(Beginning of PROVIDED MATERIAL)

/-- ★★★ **Wilson loops ALONG EVERY SZZ SOLUTION from a deterministic start — in particular the COLD START `U_0 ≡ 1` of the route** (any
filtered probability space, any flat Brownian driver; EVERY coupling, every volume): for loop words `w₁, w₂` at cyclic sup-distance `≥ R+1`,
`|E[Re tr w₁(U_t)·Re tr w₂(U_t)] − E[Re tr w₁(U_t)]·E[Re tr w₂(U_t)]| ≤ 384π²·|w₁|²·|w₂|²·t·e^(2λt)·2^(−(R+1))`.  The cold start is a product
state; the dynamics correlates two distant loops only after a lattice time `≈ (R+1) log 2/(2λ)`, uniformly in the volume.  Fixed cut-off; along
the route's scaling `β'_K → ∞` this is NO `K`-uniform statement in physical units; `UniformColdStartMixing` (24809) is NOT restated; the
Yang–Mills mass gap is NOT proved. [folklore] -/
theorem wilson_loop_solution_covariance_abs_le_lightCone (L : ℕ) [NeZero L] (β' : ℝ) (t : ℝ≥0)
    (x₀ : (GaugeConfig 3 L (Matrix.specialUnitaryGroup (Fin 2) ℂ)))
    (Ω : Type) [MeasurableSpace Ω] (P : Measure Ω) [IsProbabilityMeasure P]
    (W : ℝ≥0 → Ω → (Edge 3 L × NoiseIdx 2 → ℝ)) (hW : IsFlatBrownian W P)
    (U : ℝ≥0 → Ω → (GaugeConfig 3 L (Matrix.specialUnitaryGroup (Fin 2) ℂ))) (hU0 : ∀ ω, U 0 ω = x₀)
    (hU : (latticeLangevinDynamics (fundamentalLatticeRep 2) β').IsSolution (fundamentalRep (Fin 2)) hW.natFiltration P W U)
    (l₁ l₂ : List (Edge 3 L × Bool)) (R : ℕ)
    (hsep : ∀ e' ∈ (l₁.map Prod.fst).toFinset, ∀ e ∈ (l₂.map Prod.fst).toFinset, R + 1 ≤ (Finset.univ.sup fun i : Fin 3 => ((e'.1 i - e.1 i).valMinAbs).natAbs)) :
    let coords : GaugeConfig 3 L (Matrix.specialUnitaryGroup (Fin 2) ℂ) → (Edge 3 L × Fin 2 × Fin 2 × Bool → ℝ) :=
      fun V q => (fun z : ℂ => if q.2.2.2 then z.im else z.re)
        ((fundamentalRep (Fin 2) (V q.1) : Matrix (Fin 2) (Fin 2) ℂ) q.2.1 q.2.2.1)
    |(∫ ω, (fun y : (Edge 3 L × Fin 2 × Fin 2 × Bool → ℝ) => ((l₁.map (fun a : Edge 3 L × Bool => if a.2 then ((fun (ee : Edge 3 L) => Matrix.of fun (i j : Fin 2) => ((y (ee, i, j, false) : ℝ) : ℂ) + ((y (ee, i, j, true) : ℝ) : ℂ) * Complex.I) a.1)ᴴ else (fun (ee : Edge 3 L) => Matrix.of fun (i j : Fin 2) => ((y (ee, i, j, false) : ℝ) : ℂ) + ((y (ee, i, j, true) : ℝ) : ℂ) * Complex.I) a.1)).prod).trace.re) (coords (U t ω)) * (fun y : (Edge 3 L × Fin 2 × Fin 2 × Bool → ℝ) => ((l₂.map (fun a : Edge 3 L × Bool => if a.2 then ((fun (ee : Edge 3 L) => Matrix.of fun (i j : Fin 2) => ((y (ee, i, j, false) : ℝ) : ℂ) + ((y (ee, i, j, true) : ℝ) : ℂ) * Complex.I) a.1)ᴴ else (fun (ee : Edge 3 L) => Matrix.of fun (i j : Fin 2) => ((y (ee, i, j, false) : ℝ) : ℂ) + ((y (ee, i, j, true) : ℝ) : ℂ) * Complex.I) a.1)).prod).trace.re) (coords (U t ω)) ∂P) -
        (∫ ω, (fun y : (Edge 3 L × Fin 2 × Fin 2 × Bool → ℝ) => ((l₁.map (fun a : Edge 3 L × Bool => if a.2 then ((fun (ee : Edge 3 L) => Matrix.of fun (i j : Fin 2) => ((y (ee, i, j, false) : ℝ) : ℂ) + ((y (ee, i, j, true) : ℝ) : ℂ) * Complex.I) a.1)ᴴ else (fun (ee : Edge 3 L) => Matrix.of fun (i j : Fin 2) => ((y (ee, i, j, false) : ℝ) : ℂ) + ((y (ee, i, j, true) : ℝ) : ℂ) * Complex.I) a.1)).prod).trace.re) (coords (U t ω)) ∂P) * (∫ ω, (fun y : (Edge 3 L × Fin 2 × Fin 2 × Bool → ℝ) => ((l₂.map (fun a : Edge 3 L × Bool => if a.2 then ((fun (ee : Edge 3 L) => Matrix.of fun (i j : Fin 2) => ((y (ee, i, j, false) : ℝ) : ℂ) + ((y (ee, i, j, true) : ℝ) : ℂ) * Complex.I) a.1)ᴴ else (fun (ee : Edge 3 L) => Matrix.of fun (i j : Fin 2) => ((y (ee, i, j, false) : ℝ) : ℂ) + ((y (ee, i, j, true) : ℝ) : ℂ) * Complex.I) a.1)).prod).trace.re) (coords (U t ω)) ∂P)| ≤
      384 * Real.pi ^ 2 * (l₁.length : ℝ) ^ 2 * (l₂.length : ℝ) ^ 2 * ((t : ℝ) * Real.exp (2 * ((|β'| * (4 + 4 * Real.sqrt 2 + 12 * 108)) * (t : ℝ))) * ((2 : ℝ)⁻¹) ^ (R + 1)) := by
  intro coords
  classical
  haveI := secondCountableTopology_su2
  haveI := borelSpace_config L
  obtain ⟨κ, hκ, -, hreal⟩ := exists_transitionKernel L β'
  haveI := hκ
  have h := wilson_loop_transition_covariance_abs_le_lightCone L β' κ hreal l₁ l₂ R hsep t x₀
  have hlaw : κ t x₀ = P.map (U t) := hreal t x₀ Ω P W hW U hU0 hU
  have hmU : Measurable (U t) := (hU.adapted t).mono (hW.natFiltration.le t) le_rfl
  have hco : Continuous coords := continuous_coords (L := L)
  have hFm : Measurable fun y : (GaugeConfig 3 L (Matrix.specialUnitaryGroup (Fin 2) ℂ)) => (fun y : (Edge 3 L × Fin 2 × Fin 2 × Bool → ℝ) => ((l₁.map (fun a : Edge 3 L × Bool => if a.2 then ((fun (ee : Edge 3 L) => Matrix.of fun (i j : Fin 2) => ((y (ee, i, j, false) : ℝ) : ℂ) + ((y (ee, i, j, true) : ℝ) : ℂ) * Complex.I) a.1)ᴴ else (fun (ee : Edge 3 L) => Matrix.of fun (i j : Fin 2) => ((y (ee, i, j, false) : ℝ) : ℂ) + ((y (ee, i, j, true) : ℝ) : ℂ) * Complex.I) a.1)).prod).trace.re) (coords y) :=
    ((contDiff_word (L := L) l₁ (m := 3)).continuous.comp hco).measurable
  have hGm : Measurable fun y : (GaugeConfig 3 L (Matrix.specialUnitaryGroup (Fin 2) ℂ)) => (fun y : (Edge 3 L × Fin 2 × Fin 2 × Bool → ℝ) => ((l₂.map (fun a : Edge 3 L × Bool => if a.2 then ((fun (ee : Edge 3 L) => Matrix.of fun (i j : Fin 2) => ((y (ee, i, j, false) : ℝ) : ℂ) + ((y (ee, i, j, true) : ℝ) : ℂ) * Complex.I) a.1)ᴴ else (fun (ee : Edge 3 L) => Matrix.of fun (i j : Fin 2) => ((y (ee, i, j, false) : ℝ) : ℂ) + ((y (ee, i, j, true) : ℝ) : ℂ) * Complex.I) a.1)).prod).trace.re) (coords y) :=
    ((contDiff_word (L := L) l₂ (m := 3)).continuous.comp hco).measurable
  have hFGm : Measurable fun y : (GaugeConfig 3 L (Matrix.specialUnitaryGroup (Fin 2) ℂ)) => (fun y : (Edge 3 L × Fin 2 × Fin 2 × Bool → ℝ) => ((l₁.map (fun a : Edge 3 L × Bool => if a.2 then ((fun (ee : Edge 3 L) => Matrix.of fun (i j : Fin 2) => ((y (ee, i, j, false) : ℝ) : ℂ) + ((y (ee, i, j, true) : ℝ) : ℂ) * Complex.I) a.1)ᴴ else (fun (ee : Edge 3 L) => Matrix.of fun (i j : Fin 2) => ((y (ee, i, j, false) : ℝ) : ℂ) + ((y (ee, i, j, true) : ℝ) : ℂ) * Complex.I) a.1)).prod).trace.re) (coords y) * (fun y : (Edge 3 L × Fin 2 × Fin 2 × Bool → ℝ) => ((l₂.map (fun a : Edge 3 L × Bool => if a.2 then ((fun (ee : Edge 3 L) => Matrix.of fun (i j : Fin 2) => ((y (ee, i, j, false) : ℝ) : ℂ) + ((y (ee, i, j, true) : ℝ) : ℂ) * Complex.I) a.1)ᴴ else (fun (ee : Edge 3 L) => Matrix.of fun (i j : Fin 2) => ((y (ee, i, j, false) : ℝ) : ℂ) + ((y (ee, i, j, true) : ℝ) : ℂ) * Complex.I) a.1)).prod).trace.re) (coords y) := hFm.mul hGm
  have e1 : ∫ y, (fun y : (Edge 3 L × Fin 2 × Fin 2 × Bool → ℝ) => ((l₁.map (fun a : Edge 3 L × Bool => if a.2 then ((fun (ee : Edge 3 L) => Matrix.of fun (i j : Fin 2) => ((y (ee, i, j, false) : ℝ) : ℂ) + ((y (ee, i, j, true) : ℝ) : ℂ) * Complex.I) a.1)ᴴ else (fun (ee : Edge 3 L) => Matrix.of fun (i j : Fin 2) => ((y (ee, i, j, false) : ℝ) : ℂ) + ((y (ee, i, j, true) : ℝ) : ℂ) * Complex.I) a.1)).prod).trace.re) (coords y) * (fun y : (Edge 3 L × Fin 2 × Fin 2 × Bool → ℝ) => ((l₂.map (fun a : Edge 3 L × Bool => if a.2 then ((fun (ee : Edge 3 L) => Matrix.of fun (i j : Fin 2) => ((y (ee, i, j, false) : ℝ) : ℂ) + ((y (ee, i, j, true) : ℝ) : ℂ) * Complex.I) a.1)ᴴ else (fun (ee : Edge 3 L) => Matrix.of fun (i j : Fin 2) => ((y (ee, i, j, false) : ℝ) : ℂ) + ((y (ee, i, j, true) : ℝ) : ℂ) * Complex.I) a.1)).prod).trace.re) (coords y) ∂(κ t x₀) = ∫ ω, (fun y : (Edge 3 L × Fin 2 × Fin 2 × Bool → ℝ) => ((l₁.map (fun a : Edge 3 L × Bool => if a.2 then ((fun (ee : Edge 3 L) => Matrix.of fun (i j : Fin 2) => ((y (ee, i, j, false) : ℝ) : ℂ) + ((y (ee, i, j, true) : ℝ) : ℂ) * Complex.I) a.1)ᴴ else (fun (ee : Edge 3 L) => Matrix.of fun (i j : Fin 2) => ((y (ee, i, j, false) : ℝ) : ℂ) + ((y (ee, i, j, true) : ℝ) : ℂ) * Complex.I) a.1)).prod).trace.re) (coords (U t ω)) * (fun y : (Edge 3 L × Fin 2 × Fin 2 × Bool → ℝ) => ((l₂.map (fun a : Edge 3 L × Bool => if a.2 then ((fun (ee : Edge 3 L) => Matrix.of fun (i j : Fin 2) => ((y (ee, i, j, false) : ℝ) : ℂ) + ((y (ee, i, j, true) : ℝ) : ℂ) * Complex.I) a.1)ᴴ else (fun (ee : Edge 3 L) => Matrix.of fun (i j : Fin 2) => ((y (ee, i, j, false) : ℝ) : ℂ) + ((y (ee, i, j, true) : ℝ) : ℂ) * Complex.I) a.1)).prod).trace.re) (coords (U t ω)) ∂P := by
    rw [hlaw, integral_map hmU.aemeasurable hFGm.aestronglyMeasurable]
  have e2 : ∫ y, (fun y : (Edge 3 L × Fin 2 × Fin 2 × Bool → ℝ) => ((l₁.map (fun a : Edge 3 L × Bool => if a.2 then ((fun (ee : Edge 3 L) => Matrix.of fun (i j : Fin 2) => ((y (ee, i, j, false) : ℝ) : ℂ) + ((y (ee, i, j, true) : ℝ) : ℂ) * Complex.I) a.1)ᴴ else (fun (ee : Edge 3 L) => Matrix.of fun (i j : Fin 2) => ((y (ee, i, j, false) : ℝ) : ℂ) + ((y (ee, i, j, true) : ℝ) : ℂ) * Complex.I) a.1)).prod).trace.re) (coords y) ∂(κ t x₀) = ∫ ω, (fun y : (Edge 3 L × Fin 2 × Fin 2 × Bool → ℝ) => ((l₁.map (fun a : Edge 3 L × Bool => if a.2 then ((fun (ee : Edge 3 L) => Matrix.of fun (i j : Fin 2) => ((y (ee, i, j, false) : ℝ) : ℂ) + ((y (ee, i, j, true) : ℝ) : ℂ) * Complex.I) a.1)ᴴ else (fun (ee : Edge 3 L) => Matrix.of fun (i j : Fin 2) => ((y (ee, i, j, false) : ℝ) : ℂ) + ((y (ee, i, j, true) : ℝ) : ℂ) * Complex.I) a.1)).prod).trace.re) (coords (U t ω)) ∂P := by
    rw [hlaw, integral_map hmU.aemeasurable hFm.aestronglyMeasurable]
  have e3 : ∫ y, (fun y : (Edge 3 L × Fin 2 × Fin 2 × Bool → ℝ) => ((l₂.map (fun a : Edge 3 L × Bool => if a.2 then ((fun (ee : Edge 3 L) => Matrix.of fun (i j : Fin 2) => ((y (ee, i, j, false) : ℝ) : ℂ) + ((y (ee, i, j, true) : ℝ) : ℂ) * Complex.I) a.1)ᴴ else (fun (ee : Edge 3 L) => Matrix.of fun (i j : Fin 2) => ((y (ee, i, j, false) : ℝ) : ℂ) + ((y (ee, i, j, true) : ℝ) : ℂ) * Complex.I) a.1)).prod).trace.re) (coords y) ∂(κ t x₀) = ∫ ω, (fun y : (Edge 3 L × Fin 2 × Fin 2 × Bool → ℝ) => ((l₂.map (fun a : Edge 3 L × Bool => if a.2 then ((fun (ee : Edge 3 L) => Matrix.of fun (i j : Fin 2) => ((y (ee, i, j, false) : ℝ) : ℂ) + ((y (ee, i, j, true) : ℝ) : ℂ) * Complex.I) a.1)ᴴ else (fun (ee : Edge 3 L) => Matrix.of fun (i j : Fin 2) => ((y (ee, i, j, false) : ℝ) : ℂ) + ((y (ee, i, j, true) : ℝ) : ℂ) * Complex.I) a.1)).prod).trace.re) (coords (U t ω)) ∂P := by
    rw [hlaw, integral_map hmU.aemeasurable hGm.aestronglyMeasurable]
  rw [← e1, ← e2, ← e3]
  exact h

(End of PROVIDED MATERIAL)

*EXERCISE OBJECTIVE:*
In the entries above, find the line holding "have e2 : ∫" and the line holding "integral_map hmU.aemeasurable hFm.aestronglyMeasurable]"; print both of them and every line between, exactly, and nothing else.

*COMPLETED EXERCISE:*
  have e2 : ∫ y, (fun y : (Edge 3 L × Fin 2 × Fin 2 × Bool → ℝ) => ((l₁.map (fun a : Edge 3 L × Bool => if a.2 then ((fun (ee : Edge 3 L) => Matrix.of fun (i j : Fin 2) => ((y (ee, i, j, false) : ℝ) : ℂ) + ((y (ee, i, j, true) : ℝ) : ℂ) * Complex.I) a.1)ᴴ else (fun (ee : Edge 3 L) => Matrix.of fun (i j : Fin 2) => ((y (ee, i, j, false) : ℝ) : ℂ) + ((y (ee, i, j, true) : ℝ) : ℂ) * Complex.I) a.1)).prod).trace.re) (coords y) ∂(κ t x₀) = ∫ ω, (fun y : (Edge 3 L × Fin 2 × Fin 2 × Bool → ℝ) => ((l₁.map (fun a : Edge 3 L × Bool => if a.2 then ((fun (ee : Edge 3 L) => Matrix.of fun (i j : Fin 2) => ((y (ee, i, j, false) : ℝ) : ℂ) + ((y (ee, i, j, true) : ℝ) : ℂ) * Complex.I) a.1)ᴴ else (fun (ee : Edge 3 L) => Matrix.of fun (i j : Fin 2) => ((y (ee, i, j, false) : ℝ) : ℂ) + ((y (ee, i, j, true) : ℝ) : ℂ) * Complex.I) a.1)).prod).trace.re) (coords (U t ω)) ∂P := by
    rw [hlaw, integral_map hmU.aemeasurable hFm.aestronglyMeasurable]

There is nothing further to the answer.